SUPPLIED ENTRIES START
import Mathlib.Algebra.Module.BigOperators
import Mathlib.Analysis.Normed.Module.Basic
import Mathlib.Analysis.Normed.Lp.PiLp
import Mathlib.Analysis.SpecialFunctions.Pow.Real
import Literature.Geometry.MetricEmbeddings.HeisenbergKoranyi
import HarnessLib

/-!
# From quantitative central collapse on `ℍ` to the `L₁`-distortion of word balls of `ℍ(ℤ)`
(the transport step of [CKN, §1.1] for `CheegerKleinerNaor2011_wordBall_l1Distortion`)

Family `pnp`, layer `Literature/Geometry/MetricEmbeddings`; second sibling proofs file of
`HeisenbergL1.lean` (theorems only). Source read: J. Cheeger, B. Kleiner, A. Naor, *Compression
bounds for Lipschitz maps from the Heisenberg group to `L₁`*, Acta Math. 207 (2011) 291–373 =
arXiv:0910.2026, §1.1, arXiv pp. 4–6, in particular p. 5: "We emphasize at the outset that our
results in the discrete case are obtained (without difficulty) directly from the corresponding
statements in the continuous case, and not by a 'discretization' of their proofs", and p. 6: "We
close this subsection by explaining how Corollaries 1.3 and 1.2 are deduced from Theorem 1.1. A key
point is to pass from the discrete settings of these corollaries to the continuous setting of
Theorem 1.1 via a Lipschitz extension theorem. […] Additionally, the homotheties `A_R(a,b,c) =
(Ra,Rb,R²c)` are used to convert information from Theorem 1.1 concerning small scales, into
information concerning large scales. […] The map `f` can be extended to a map `f̃ : ℍ → L₁` whose
Lipschitz constant with respect to `d^ℍ` satisfies `Lip(f̃) ≲ 1`. This fact follows from the general
result of [LN05] […] but in the present simpler setting it also follows from a straightforward
partition of unity argument. Fix `R > 1` and define `g_R : B_1 → L₁` by `g_R(x) = f̃(δ_R(x))/R` […]
an application of Theorem 1.1 shows that there exist `x, y ∈ ℍ` such that `R ≳ d^ℍ(x,y) ≳ εR` and
`‖f̃(x) − f̃(y)‖ ≲ d^ℍ(x,y)/(log(1/ε))^δ`. Choose `ε = 1/√R`. Since there exist `a, b ∈ ℤ³` such
that `d^ℍ(a,x) ≲ 1` and `d^ℍ(b,y) ≲ 1` […]".

PROVED here (no named facts; the continuous group is `HeisK` of `HeisenbergKoranyi.lean` with the
Cygan–Korányi metric `d_K`, bi-Lipschitz to `d^ℍ`, its dilations `HeisK.dilate` and lattice
`HeisK.ofInt : ℤ³ → ℍ` with `d_K ≤ 3 d_W`, `d_W ≤ 20 d_K`, `3`-density):

* `exists_pou_extension` — the "straightforward partition of unity argument" in a general metric
  space: a `K`-Lipschitz map from a finite, `a`-dense, uniformly locally finite (`≤ M` points in
  `3a`-balls) subset into a normed space has a normalised-bump average which is `3Ka`-close to it
  and `8MK`-Lipschitz at scale `a`;
* `HeisK.exists_lipschitz_extension` — step (iii): a map on the lattice points of the word ball
  `𝔅_r`, `K`-Lipschitz for `d_K`, extends to a `ΛK`-Lipschitz map on the Korányi ball `B̄_{ρ}(1)`
  (`r ≥ 20(121ρ + 366)`), `Λ = 1500·#B_{240}` (local finiteness from the growth bound
  `ncard_wordBall_le`; local-to-global along word geodesics, `d_K` not being a length metric);
* `CheegerKleinerNaor2011_wordBall_l1Distortion.of_centralCollapse` — the deduction itself: the
  named fact follows from the weak PAIR FORM of [CKN Thm. 1.1] (its "In particular" clause) for
  `ℓ₁^N`-valued `1`-Lipschitz maps on the unit ball of `(ℍ, d_K)`, stated inline as the hypothesis
  (rescaling by `δ_{√r}`, `ε = r^{-1/4}`, nearest lattice points; `D ≥ κ (log r)^{min(δ,1)}`).

NOT here: Theorem 1.1 itself ([CKN] §§3–12: cut measures, perimeter, the kinematic formula,
classification and quantitative stability of monotone sets), which is what remains of the discharge
of `CheegerKleinerNaor2011_wordBall_l1Distortion`; the Carnot–Carathéodory metric; `L₁(μ)` targets
(only `ℓ₁^N`, which is all the named fact quantifies over).

## References

* [CheegerKleinerNaor2011] J. Cheeger, B. Kleiner, A. Naor, Acta Math. 207 (2011) 291–373, §1.1,
  Thm. 1.1, Cor. 1.2 and the deduction on arXiv p. 6 (arXiv:0910.2026).
* [Cygan1981] J. Cygan, Proc. AMS 83 (1981) 69–70 (the metric `d_K`).
-/

noncomputable section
SUPPLIED ENTRIES END
### WHAT THE TASK ASKS:
Scan the data for lines containing "arXiv" and copy all of them.

### SOLUTION TO THE PROBLEM:
arXiv:0910.2026, §1.1, arXiv pp. 4–6, in particular p. 5: "We emphasize at the outset that our
  Thm. 1.1, Cor. 1.2 and the deduction on arXiv p. 6 (arXiv:0910.2026).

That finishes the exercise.